### TASK BRIEF
Report back each line of the data that contains the word "nlinarith".

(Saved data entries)
/-- Clause-degree tail for one variable:
`n^{L+1} · #{Φ | L < #{i : ∃ j, (Φ i j).1 = v}} ≤ C(m, L+1) · k^{L+1} · #instances`. -/
theorem shwL_card_cdeg_gt_le (L : ℕ) (v : Fin n) :
    n ^ (L + 1) * ((univ : Finset (Fin m → Fin k → Fin n × Bool)).filter fun Φ =>
        L < ((univ : Finset (Fin m)).filter fun i => ∃ j, (Φ i j).1 = v).card).card
      ≤ m.choose (L + 1) * k ^ (L + 1) * Fintype.card (Fin m → Fin k → Fin n × Bool) := by
  have hsub : ((univ : Finset (Fin m → Fin k → Fin n × Bool)).filter fun Φ =>
        L < ((univ : Finset (Fin m)).filter fun i => ∃ j, (Φ i j).1 = v).card)
      ⊆ (Finset.powersetCard (L + 1) (univ : Finset (Fin m))).biUnion fun T =>
          (univ : Finset (Fin m → Fin k → Fin n × Bool)).filter fun Φ => ∀ i ∈ T, ∃ j, (Φ i j).1 = v := by
    intro Φ hΦ
    simp only [mem_filter, mem_univ, true_and] at hΦ
    obtain ⟨T, hT, hTcard⟩ := Finset.exists_subset_card_eq (Nat.succ_le_of_lt hΦ)
    refine Finset.mem_biUnion.2 ⟨T, ?_, ?_⟩
    · exact Finset.mem_powersetCard.2 ⟨Finset.subset_univ _, hTcard⟩
    · simp only [mem_filter, mem_univ, true_and]
      intro i hi
      have := hT hi
      simpa using this
  calc n ^ (L + 1) * ((univ : Finset (Fin m → Fin k → Fin n × Bool)).filter fun Φ =>
          L < ((univ : Finset (Fin m)).filter fun i => ∃ j, (Φ i j).1 = v).card).card
      ≤ n ^ (L + 1) * ∑ T ∈ Finset.powersetCard (L + 1) (univ : Finset (Fin m)),
          ((univ : Finset (Fin m → Fin k → Fin n × Bool)).filter
            fun Φ => ∀ i ∈ T, ∃ j, (Φ i j).1 = v).card :=
        Nat.mul_le_mul_left _ ((Finset.card_le_card hsub).trans Finset.card_biUnion_le)
    _ = ∑ T ∈ Finset.powersetCard (L + 1) (univ : Finset (Fin m)),
          n ^ T.card * ((univ : Finset (Fin m → Fin k → Fin n × Bool)).filter
            fun Φ => ∀ i ∈ T, ∃ j, (Φ i j).1 = v).card := by
        rw [Finset.mul_sum]
        refine Finset.sum_congr rfl fun T hT => ?_
        rw [(Finset.mem_powersetCard.1 hT).2]
    _ ≤ ∑ T ∈ Finset.powersetCard (L + 1) (univ : Finset (Fin m)),
          k ^ (L + 1) * Fintype.card (Fin m → Fin k → Fin n × Bool) := by
        refine Finset.sum_le_sum fun T hT => ?_
        have := shwL_card_multiHit_le (k := k) (n := n) T v
        rw [(Finset.mem_powersetCard.1 hT).2] at this ⊢
        exact this
    _ = m.choose (L + 1) * k ^ (L + 1) * Fintype.card (Fin m → Fin k → Fin n × Bool) := by
        rw [Finset.sum_const, Finset.card_powersetCard, Finset.card_univ, Fintype.card_fin,
          smul_eq_mul, mul_assoc]

/-- Maximum clause-degree tail (union over the `n` variables):
`n^{L+1} · #{Φ | L < D Φ} ≤ n · C(m, L+1) · k^{L+1} · #instances`,
`D Φ = sup_v #{i : ∃ j, (Φ i j).1 = v}`. [folklore: balls-in-bins maximum load] -/
theorem shwL_card_maxdeg_gt_le (L : ℕ) :
    n ^ (L + 1) * ((univ : Finset (Fin m → Fin k → Fin n × Bool)).filter fun Φ =>
        L < (univ : Finset (Fin n)).sup fun v =>
          ((univ : Finset (Fin m)).filter fun i => ∃ j, (Φ i j).1 = v).card).card
      ≤ n * (m.choose (L + 1) * k ^ (L + 1) * Fintype.card (Fin m → Fin k → Fin n × Bool)) := by
  have hsub : ((univ : Finset (Fin m → Fin k → Fin n × Bool)).filter fun Φ =>
        L < (univ : Finset (Fin n)).sup fun v =>
          ((univ : Finset (Fin m)).filter fun i => ∃ j, (Φ i j).1 = v).card)
      ⊆ (univ : Finset (Fin n)).biUnion fun v =>
          (univ : Finset (Fin m → Fin k → Fin n × Bool)).filter fun Φ =>
            L < ((univ : Finset (Fin m)).filter fun i => ∃ j, (Φ i j).1 = v).card := by
    intro Φ hΦ
    simp only [mem_filter, mem_univ, true_and] at hΦ
    obtain ⟨v, -, hv⟩ := Finset.lt_sup_iff.1 hΦ
    exact Finset.mem_biUnion.2 ⟨v, mem_univ v, by simpa using hv⟩
  calc n ^ (L + 1) * ((univ : Finset (Fin m → Fin k → Fin n × Bool)).filter fun Φ =>
          L < (univ : Finset (Fin n)).sup fun v =>
            ((univ : Finset (Fin m)).filter fun i => ∃ j, (Φ i j).1 = v).card).card
      ≤ n ^ (L + 1) * ∑ v : Fin n, ((univ : Finset (Fin m → Fin k → Fin n × Bool)).filter fun Φ =>
          L < ((univ : Finset (Fin m)).filter fun i => ∃ j, (Φ i j).1 = v).card).card :=
        Nat.mul_le_mul_left _ ((Finset.card_le_card hsub).trans Finset.card_biUnion_le)
    _ ≤ ∑ v : Fin n, m.choose (L + 1) * k ^ (L + 1) * Fintype.card (Fin m → Fin k → Fin n × Bool) := by
        rw [Finset.mul_sum]
        exact Finset.sum_le_sum fun v _ => shwL_card_cdeg_gt_le L v
    _ = n * (m.choose (L + 1) * k ^ (L + 1) * Fintype.card (Fin m → Fin k → Fin n × Bool)) := by
        rw [Finset.sum_const, Finset.card_univ, Fintype.card_fin, smul_eq_mul]

/-- The maximum clause-degree is at most `m`. -/
theorem shwL_maxdeg_le (Φ : Fin m → Fin k → Fin n × Bool) :
    ((univ : Finset (Fin n)).sup fun v =>
        ((univ : Finset (Fin m)).filter fun i => ∃ j, (Φ i j).1 = v).card) ≤ m := by
  refine Finset.sup_le fun v _ => ?_
  exact (Finset.card_filter_le _ _).trans (by rw [Finset.card_univ, Fintype.card_fin])

end Count

section Real

variable {m k n : ℕ}

/-- Real form of the maximum clause-degree tail at linear density: if `1 ≤ n` and `m ≤ α n` then
`#{Φ | L < D Φ} ≤ n · e^{α k e²} · e^{-2(L+1)} · #instances`
(`C(m,L+1)(k/n)^{L+1} ≤ (αk)^{L+1}/(L+1)! ≤ e^{αke²} e^{-2(L+1)}` by `x^j/j! ≤ e^x`). -/
theorem shwL_card_maxdeg_gt_le_real (L : ℕ) {α : ℝ} (hα : 0 ≤ α) (hn : 1 ≤ n) (hm : (m : ℝ) ≤ α * n) :
    (((univ : Finset (Fin m → Fin k → Fin n × Bool)).filter fun Φ =>
        L < (univ : Finset (Fin n)).sup fun v =>
          ((univ : Finset (Fin m)).filter fun i => ∃ j, (Φ i j).1 = v).card).card : ℝ)
      ≤ n * (Real.exp (α * k * Real.exp 2) * Real.exp (-(2 * (L + 1)))) *
          Fintype.card (Fin m → Fin k → Fin n × Bool) := by
  set N : ℝ := (Fintype.card (Fin m → Fin k → Fin n × Bool) : ℝ) with hN
  set X : ℝ := (((univ : Finset (Fin m → Fin k → Fin n × Bool)).filter fun Φ =>
        L < (univ : Finset (Fin n)).sup fun v =>
          ((univ : Finset (Fin m)).filter fun i => ∃ j, (Φ i j).1 = v).card).card : ℝ) with hX
  have hnR : (0 : ℝ) < n := by exact_mod_cast hn
  have hnat := shwL_card_maxdeg_gt_le (m := m) (k := k) (n := n) L
  have hreal : (n : ℝ) ^ (L + 1) * X ≤ n * ((m.choose (L + 1) : ℝ) * (k : ℝ) ^ (L + 1) * N) := by
    rw [hX, hN]; exact_mod_cast hnat
  -- `C(m, L+1) k^{L+1} ≤ (α k n)^{L+1}/(L+1)!`
  have hchoose : (m.choose (L + 1) : ℝ) ≤ (m : ℝ) ^ (L + 1) / (L + 1).factorial :=
    Nat.choose_le_pow_div (L + 1) m
  have hfpos : (0 : ℝ) < (L + 1).factorial := by exact_mod_cast Nat.factorial_pos _
  have hmk : (m.choose (L + 1) : ℝ) * (k : ℝ) ^ (L + 1)
      ≤ (α * k) ^ (L + 1) / (L + 1).factorial * (n : ℝ) ^ (L + 1) := by
    have h1 : (m : ℝ) ^ (L + 1) ≤ (α * n) ^ (L + 1) :=
      pow_le_pow_left₀ (Nat.cast_nonneg _) hm _
    calc (m.choose (L + 1) : ℝ) * (k : ℝ) ^ (L + 1)
        ≤ (m : ℝ) ^ (L + 1) / (L + 1).factorial * (k : ℝ) ^ (L + 1) :=
          mul_le_mul_of_nonneg_right hchoose (by positivity)
      _ ≤ (α * n) ^ (L + 1) / (L + 1).factorial * (k : ℝ) ^ (L + 1) := by
          gcongr
      _ = (α * k) ^ (L + 1) / (L + 1).factorial * (n : ℝ) ^ (L + 1) := by
          rw [mul_pow, mul_pow]; ring
  -- `(αk)^{L+1}/(L+1)! ≤ e^{αke²} e^{-2(L+1)}`
  have hexp : (α * k) ^ (L + 1) / (L + 1).factorial
      ≤ Real.exp (α * k * Real.exp 2) * Real.exp (-(2 * (L + 1))) := by
    have h0 : 0 ≤ α * k * Real.exp 2 := by positivity
    have key := Real.pow_div_factorial_le_exp _ h0 (L + 1)
    have hsplit : (α * k * Real.exp 2) ^ (L + 1) = (α * k) ^ (L + 1) * Real.exp (2 * (L + 1)) := by
      rw [mul_pow, ← Real.exp_nat_mul]; push_cast; ring_nf
    rw [hsplit] at key
    have hE : 0 < Real.exp (2 * (L + 1)) := Real.exp_pos _
    rw [Real.exp_neg]
    rw [mul_div_assoc] at key
    rw [show (α * k) ^ (L + 1) / ((L + 1).factorial : ℝ)
        = (α * k) ^ (L + 1) * (Real.exp (2 * (L + 1)) / (L + 1).factorial) * (Real.exp (2 * (L + 1)))⁻¹ by
      field_simp]
    exact mul_le_mul_of_nonneg_right key (inv_nonneg.2 hE.le)
  have hNn : 0 ≤ N := by rw [hN]; exact Nat.cast_nonneg _
  have step : (n : ℝ) ^ (L + 1) * X
      ≤ (n : ℝ) ^ (L + 1) * (n * (Real.exp (α * k * Real.exp 2) * Real.exp (-(2 * (L + 1)))) * N) := by
    calc (n : ℝ) ^ (L + 1) * X ≤ n * ((m.choose (L + 1) : ℝ) * (k : ℝ) ^ (L + 1) * N) := hreal
      _ ≤ n * ((α * k) ^ (L + 1) / (L + 1).factorial * (n : ℝ) ^ (L + 1) * N) := by
          gcongr
      _ ≤ n * (Real.exp (α * k * Real.exp 2) * Real.exp (-(2 * (L + 1))) * (n : ℝ) ^ (L + 1) * N) := by
          gcongr
      _ = (n : ℝ) ^ (L + 1) * (n * (Real.exp (α * k * Real.exp 2) * Real.exp (-(2 * (L + 1)))) * N) := by
          ring
  exact le_of_mul_le_mul_left step (by positivity)

/-- Second moment of the maximum clause-degree, split at level `L`:
`∑_Φ D(Φ)² ≤ L² · #instances + m² · #{Φ | L < D Φ}`. -/
theorem shwL_sum_maxdeg_sq_le_split (L : ℕ) :
    ∑ Φ : Fin m → Fin k → Fin n × Bool,
        (((univ : Finset (Fin n)).sup fun v =>
          ((univ : Finset (Fin m)).filter fun i => ∃ j, (Φ i j).1 = v).card : ℕ) : ℝ) ^ 2
      ≤ (L : ℝ) ^ 2 * Fintype.card (Fin m → Fin k → Fin n × Bool) +
        (m : ℝ) ^ 2 * (((univ : Finset (Fin m → Fin k → Fin n × Bool)).filter fun Φ =>
          L < (univ : Finset (Fin n)).sup fun v =>
            ((univ : Finset (Fin m)).filter fun i => ∃ j, (Φ i j).1 = v).card).card : ℝ) := by
  set D : (Fin m → Fin k → Fin n × Bool) → ℕ := fun Φ => (univ : Finset (Fin n)).sup fun v =>
      ((univ : Finset (Fin m)).filter fun i => ∃ j, (Φ i j).1 = v).card with hD
  have hpt : ∀ Φ : Fin m → Fin k → Fin n × Bool,
      ((D Φ : ℕ) : ℝ) ^ 2 ≤ (L : ℝ) ^ 2 + (m : ℝ) ^ 2 * (if L < D Φ then 1 else 0) := by
    intro Φ
    by_cases h : L < D Φ
    · rw [if_pos h, mul_one]
      have hDm : (D Φ : ℝ) ≤ m := by exact_mod_cast shwL_maxdeg_le Φ
      nlinarith [sq_nonneg (L : ℝ), pow_le_pow_left₀ (Nat.cast_nonneg (D Φ)) hDm 2]
    · rw [if_neg h, mul_zero, add_zero]
      have hDL : (D Φ : ℝ) ≤ L := by exact_mod_cast not_lt.1 h
      exact pow_le_pow_left₀ (Nat.cast_nonneg _) hDL 2
  calc ∑ Φ : Fin m → Fin k → Fin n × Bool, ((D Φ : ℕ) : ℝ) ^ 2
      ≤ ∑ Φ : Fin m → Fin k → Fin n × Bool, ((L : ℝ) ^ 2 + (m : ℝ) ^ 2 * (if L < D Φ then 1 else 0)) :=
        Finset.sum_le_sum fun Φ _ => hpt Φ
    _ = (L : ℝ) ^ 2 * Fintype.card (Fin m → Fin k → Fin n × Bool) +
        (m : ℝ) ^ 2 * (((univ : Finset (Fin m → Fin k → Fin n × Bool)).filter fun Φ => L < D Φ).card : ℝ) := by
        rw [Finset.sum_add_distrib, Finset.sum_const, Finset.card_univ, nsmul_eq_mul, ← Finset.mul_sum,
          Finset.sum_boole]
        ring

/-- **Second moment of the maximum clause-degree at linear density.** For `0 ≤ α`, eventually in
`n`: for every `m ≤ α n`, `∑_Φ D(Φ)² ≤ 10 (log n)² · #instances`, where
`D Φ = max_v #{i : ∃ j, (Φ i j).1 = v}` is the maximum clause-degree of the random `k`-CNF `Φ`
with `m` clauses over `n` variables (with-replacement literal model, counting form).
[folklore: maximum load of `km` balls in `n` bins is `O(log n)` in mean square] -/
theorem shwL_sum_maxdeg_sq_le (k : ℕ) {α : ℝ} (hα : 0 ≤ α) :
    ∀ᶠ n : ℕ in atTop, ∀ m : ℕ, (m : ℝ) ≤ α * n →
      ∑ Φ : Fin m → Fin k → Fin n × Bool,
          (((univ : Finset (Fin n)).sup fun v =>
            ((univ : Finset (Fin m)).filter fun i => ∃ j, (Φ i j).1 = v).card : ℕ) : ℝ) ^ 2
        ≤ 10 * Real.log n ^ 2 * Fintype.card (Fin m → Fin k → Fin n × Bool) := by
  have h3 : ∀ᶠ n : ℕ in atTop, 3 ≤ n := eventually_ge_atTop 3
  have hbig : ∀ᶠ n : ℕ in atTop, α ^ 2 * Real.exp (α * k * Real.exp 2) ≤ (n : ℝ) :=
    tendsto_natCast_atTop_atTop.eventually_ge_atTop _
  filter_upwards [h3, hbig] with n hn3 hnbig m hm
  set N : ℝ := (Fintype.card (Fin m → Fin k → Fin n × Bool) : ℝ) with hN
  have hn1 : 1 ≤ n := le_trans (by norm_num) hn3
  have hnR : (0 : ℝ) < n := by exact_mod_cast hn1
  have hNn : 0 ≤ N := by rw [hN]; exact Nat.cast_nonneg _
  -- log n ≥ 1 for n ≥ 3
  have hlog1 : 1 ≤ Real.log n := by
    rw [← Real.log_exp 1]
    apply Real.log_le_log (Real.exp_pos 1)
    have : Real.exp 1 ≤ 3 := le_of_lt (lt_trans Real.exp_one_lt_d9 (by norm_num))
    exact this.trans (by exact_mod_cast hn3)
  set L : ℕ := ⌈2 * Real.log n⌉₊ with hL
  have hLge : 2 * Real.log n ≤ L := Nat.le_ceil _
  have hLle : (L : ℝ) ≤ 2 * Real.log n + 1 := by
    have := Nat.ceil_lt_add_one (show 0 ≤ 2 * Real.log n by positivity)
    exact le_of_lt this
  have hsplit := shwL_sum_maxdeg_sq_le_split (m := m) (k := k) (n := n) L
  have htail := shwL_card_maxdeg_gt_le_real (m := m) (k := k) (n := n) L hα hn1 hm
  -- e^{-2(L+1)} ≤ n^{-4}
  have hexpL : Real.exp (-(2 * (L + 1))) ≤ ((n : ℝ) ^ 4)⁻¹ := by
    have h4 : 4 * Real.log n ≤ 2 * (L + 1 : ℝ) := by linarith
    rw [Real.exp_neg]
    apply inv_anti₀ (by positivity)
    calc (n : ℝ) ^ 4 = Real.exp (4 * Real.log n) := by
          rw [show (4 : ℝ) * Real.log n = ((4 : ℕ) : ℝ) * Real.log n by norm_num, Real.exp_nat_mul,
            Real.exp_log hnR]
      _ ≤ Real.exp (2 * (L + 1)) := Real.exp_le_exp.2 (by exact_mod_cast h4)
  -- tail term ≤ N
  have hm2 : (m : ℝ) ^ 2 ≤ α ^ 2 * (n : ℝ) ^ 2 := by
    rw [← mul_pow]; exact pow_le_pow_left₀ (Nat.cast_nonneg _) hm 2
  have htail' : (m : ℝ) ^ 2 * (((univ : Finset (Fin m → Fin k → Fin n × Bool)).filter fun Φ =>
        L < (univ : Finset (Fin n)).sup fun v =>
          ((univ : Finset (Fin m)).filter fun i => ∃ j, (Φ i j).1 = v).card).card : ℝ) ≤ N := by
    calc _ ≤ (α ^ 2 * (n : ℝ) ^ 2) * (n * (Real.exp (α * k * Real.exp 2) * ((n : ℝ) ^ 4)⁻¹) * N) := by
          apply mul_le_mul hm2 _ (Nat.cast_nonneg _) (by positivity)
          calc _ ≤ n * (Real.exp (α * k * Real.exp 2) * Real.exp (-(2 * (L + 1)))) * N := htail
            _ ≤ n * (Real.exp (α * k * Real.exp 2) * ((n : ℝ) ^ 4)⁻¹) * N := by gcongr
      _ = (α ^ 2 * Real.exp (α * k * Real.exp 2)) / n * N := by
          field_simp
      _ ≤ 1 * N := by
          apply mul_le_mul_of_nonneg_right _ hNn
          rw [div_le_one hnR]; exact hnbig
      _ = N := one_mul N
  -- main term: L² ≤ 9 log² n
  have hL2 : (L : ℝ) ^ 2 ≤ 9 * Real.log n ^ 2 := by nlinarith
  have hNlog : N ≤ Real.log n ^ 2 * N := le_mul_of_one_le_left hNn (one_le_pow₀ hlog1)
  calc _ ≤ (L : ℝ) ^ 2 * N + (m : ℝ) ^ 2 * _ := hsplit
    _ ≤ 9 * Real.log n ^ 2 * N + N := by gcongr
    _ ≤ 10 * Real.log n ^ 2 * N := by linarith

### EXERCISE SOLUTION
      nlinarith [sq_nonneg (L : ℝ), pow_le_pow_left₀ (Nat.cast_nonneg (D Φ)) hDm 2]
  have hL2 : (L : ℝ) ^ 2 ≤ 9 * Real.log n ^ 2 := by nlinarith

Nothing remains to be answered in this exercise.